I'm pretty sure you're aware of my previous threads on this very subject...
I wound up not using the "improved" self-adjuster hardware on my own 11" setup - on the fronts.
The rears still do have the new hardware with self-adjusters, though - and they're fine for now.
(If anyone needs new self-adjuster hardware for 11" drums, I got some you can have :) ).

Bottom line on yours is new drums + new shoes = tight as it gets. Perfectly normal.
I do like the idea of running the new drums up on a lathe to check for true, though.
 
I'm pretty sure you're aware of my previous threads on this very subject...
I wound up not using the "improved" self-adjuster hardware on my own 11" setup - on the fronts.
The rears still do have the new hardware with self-adjusters, though - and they're fine for now.
(If anyone needs new self-adjuster hardware for 11" drums, I got some you can have :) ).

Bottom line on yours is new drums + new shoes = tight as it gets. Perfectly normal.
I do like the idea of running the new drums up on a lathe to check for true, though.
I didn’t check them with a bore gauge. But with a 12” caliper they were 10” all the way around. I think I read .005 is fine.
 
I didn’t check them with a bore gauge. But with a 12” caliper they were 10” all the way around. I think I read .005 is fine.
In a perfect world, perhaps - but car parts, especially brake parts, things are seldom perfect.
 
In a perfect world, perhaps - but car parts, especially brake parts, things are seldom perfect.
I’m really happy with Rock Auto. They have a lot of USA parts to choose from. The Raybestos springs I needed are made in USA. :)
 
I’m really happy with Rock Auto. They have a lot of USA parts to choose from. The Raybestos springs I needed are made in USA. :)
Yes, some Raybestos stuff is still USA - and some isn't, as I discovered fetching my "all USA" brake parts for my
own overhaul exercise.
In fact, the manual adjusters I just installed on the front of Fred are Chinesium (and more stout than the factory
pieces!) - but the heavy adjuster/bottom shoe springs are USA.

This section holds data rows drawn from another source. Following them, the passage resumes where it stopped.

import Summits.QuantumFields.YangMills.Theorems.FluctuationComparisonRegPrIntLOrganTangentFibreMeanVersionMW
import Summits.QuantumFields.YangMills.Theorems.FluctuationComparisonRegPrIntLOrganTangentAPackageDescendTo
import Summits.QuantumFields.YangMills.Theorems.FluctuationComparisonRegPrIntLOrganTangentChartVarianceRepresentationSelf
import Summits.QuantumFields.YangMills.Theorems.FluctuationComparisonRegPrIntLOrganTangentTangentHOfSpreadFibreLaw
import Summits.QuantumFields.YangMills.Theorems.FluctuationComparisonRegPrIntLOrganTangentMultiWindowWeight
import Summits.QuantumFields.YangMills.Theorems.FluctuationComparisonRegPrIntLOrganTangentFibreVarianceRebracket
import Summits.QuantumFields.YangMills.Theorems.FluctuationComparisonRegPrIntLRunpairOrganFibreLawJSqEDefs
import Literature.MathematicalPhysics.QuantumFieldTheory.Balaban1983to89.BalabanAdmissibleClassParams
import Literature.MathematicalPhysics.QuantumFieldTheory.Balaban1983to89.T4AveragingDisintegration
import Literature.MathematicalPhysics.QuantumFieldTheory.Balaban1983to89.T4CubeChartExp
import HarnessLib

/-!
# ᴱ-EDITION (E) of ✓`…OrganTangentJvarHOfSpreadFibreLawJSq` — RULING №60∕№105 «BACKGROUND WINDOWS»: block ⑤ of the inlined frame texts re-lettered (px8 g25 Φ_h),
# measurability helper re-pointed (SPEC-2); every other byte of statements∕proofs VERBATIM; width seat `ym-ust-20520-w5` g26 pen (LEAD w3 g28 №44), generator `gen_sqE.py`.
# Route `UnitScaleTilt` — crux `FluctuationComparisonRegPrIntL` (stmt-QuantumFields-20520, rung R3), PATH-B organ, sq-programme step (sq2): «THE JENSEN KNIT, NEAR-PAIR EDITION» —
# `SpreadFibreLawHJsq → ⟨JVARᵘ-H″⟩`, the proof text of ✓p814161 `jvarH_of_spreadFibreLawHJ` re-run against the NEAR-PAIR row `SpreadFibreLawHJsq` (✓`…RunpairOrganFibreLawJSqDefs`)

Cell `ym3-torus` (rung R3 = continuum `SU(2)` Yang–Mills on T³ — NOT d = 4, NOT infinite volume, NOT a mass gap, NOT Clay).  Width seat `ym-ust-20520-w4` (gen 24),
LEAD-20520 w3 g26 RULING №38 (b) ∕ №40 (A)–(sq2); `--kind proof --supports stmt-QuantumFields-20520 --as helper`, count-neutral, DEFINITION-FREE, default heartbeats,
`autoImplicit false`; registry ∕ `Lines/` untouched.

WHAT THIS IS.  The Jensen knit ✓p814161 (LEAD w3 g26; core ✓p813759 px5 g20, step 2 ✓p813196 w5 g23) proves JVARᵘ-H″ from the frozen `SpreadFibreLawHJ` (all-pairs law points).
w4 g24's INSTANCE TABLE (96d7f6a7) records that its proof instantiates ONLY near pairs: (JV0-h) at the eight corner pairs `(U,Y),(V,Y),(W,Y),(Y,Y),(U,V),(V,V),(U,W),(W,W)`,
(JV1-h) at `X ∈ {U,V,W,Y}`, law `Y`, (JV2-h) at law `Y`, (JV3-h′) at the adjacent edges, (JV4-h′) on the square.  This file is THE SAME PROOF TEXT, generated from the tree bytes
of ✓p814161 by `make_knits_sq.py` (HOME `…/g24/sq2/`), with exactly these edits: hypothesis `SpreadFibreLawHJsq`; the (JV0-h) calls pass the square and the two corner
memberships (`Or.in… rfl`); (JV1-h) passes `X`'s membership and drops `Xw`; (JV2-h) drops `Xw`; (JV3-h′) drops `U₂`.  The CONCLUSION (JVARᵘ-H″, ws16 cd60cefdb3ed06bb,
= ✓p812220 E2E v2.2's `hJV`) is byte-identical.  That the kernel accepts it is the certificate that the Jensen knit never used a far pair.

HONEST FRAMING: bookkeeping over HYPOTHESIS schemas; `SpreadFibreLawHJsq` is a hypothesis row; nothing of Bałaban's analysis is asserted or proved; JVARᵘ-H″, JENᵘ-H″,
O1ᵘ-H v2.2, S1aᴴ, S3ᴴ, S2α′, S2β, the five registered stubs, crux 20520 and `YM3TorusSU2` are NOT proved; rung R3 = SU(2) YM₃ on T³ at fixed lattice data — NOT d = 4,
NOT infinite volume, NOT a mass gap, NOT Clay; the Yang–Mills mass gap is NOT proved.  Credit: LEAD w3 g26, px5 g19∕g20, w5 g23 (the proof).
-/

set_option autoImplicit false

noncomputable section

namespace Summit.QuantumFields.YangMills.Theorems.OrganTangentJvarHOfSpreadFibreLawJSqE

-- ᴱ: px8 g25's Φ_h names lit `iterBlockOf` (the blocks' feet) unqualified
open Literature.MathematicalPhysics.QuantumFieldTheory.Balaban1983to89.B5Eq118OneStroke (iterBlockOf)
open MeasureTheory Filter Topology Function
open scoped ENNReal NNReal BigOperators
open Literature.MathematicalPhysics.QuantumFieldTheory.Balaban1983to89 T3ContinuumYM3Torus T3NestedUnitLaws
  T3UnitLawDensityEML T4Continuum BalabanUVClass T3UnitScaleTilt T3LevelShift T3TiltDescent
open T4CubeChartExp (expPt)
open Summit.QuantumFields.YangMills.Theorems.FluctuationComparisonRegPrIntLOrganTangentFibreMeanVersionMW
open Summit.QuantumFields.YangMills.Theorems.FluctuationComparisonRegPrIntLOrganTangentAPackageDescendTo
open Summit.QuantumFields.YangMills.Theorems.FluctuationComparisonRegPrIntLRunpairOrganFibreLaw (mwCut wNum wgt)
open Summit.QuantumFields.YangMills.Theorems.FluctuationComparisonRegPrIntLRunpairOrganFibreLawJSqE (SpreadFibreLawHJsq)
open Summit.QuantumFields.YangMills.Theorems.FluctuationComparisonRegPrIntLOrganTangentMultiWindowWeight (exists_height_multiWindowWeight)
open Summit.QuantumFields.YangMills.Theorems.OrganTangentTangentHOfSpreadFibreLaw (fourthCorner_lawEdge)

/-- kernel: the ℓ¹ torus step distance is symmetric. [folklore] -/
private theorem tdist_comm' {P : Params} {i : ℕ} (x y : Site P i) : Site.tdist x y = Site.tdist y x := by
  unfold Site.tdist
  exact Finset.sum_congr rfl fun μ _ => min_comm _ _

I also know most of Bendix drums are Chinese as well. Where were yours made?
 
Yes, some Raybestos stuff is still USA - and some isn't, as I discovered fetching my "all USA" brake parts for my
own overhaul exercise.
In fact, the manual adjusters I just installed on the front of Fred are Chinesium (and more stout than the factory
pieces!) - but the heavy adjuster/bottom shoe springs are USA.

I also know most of Bendix drums are Chinese as well. Where were yours made?
They are China. But very nice.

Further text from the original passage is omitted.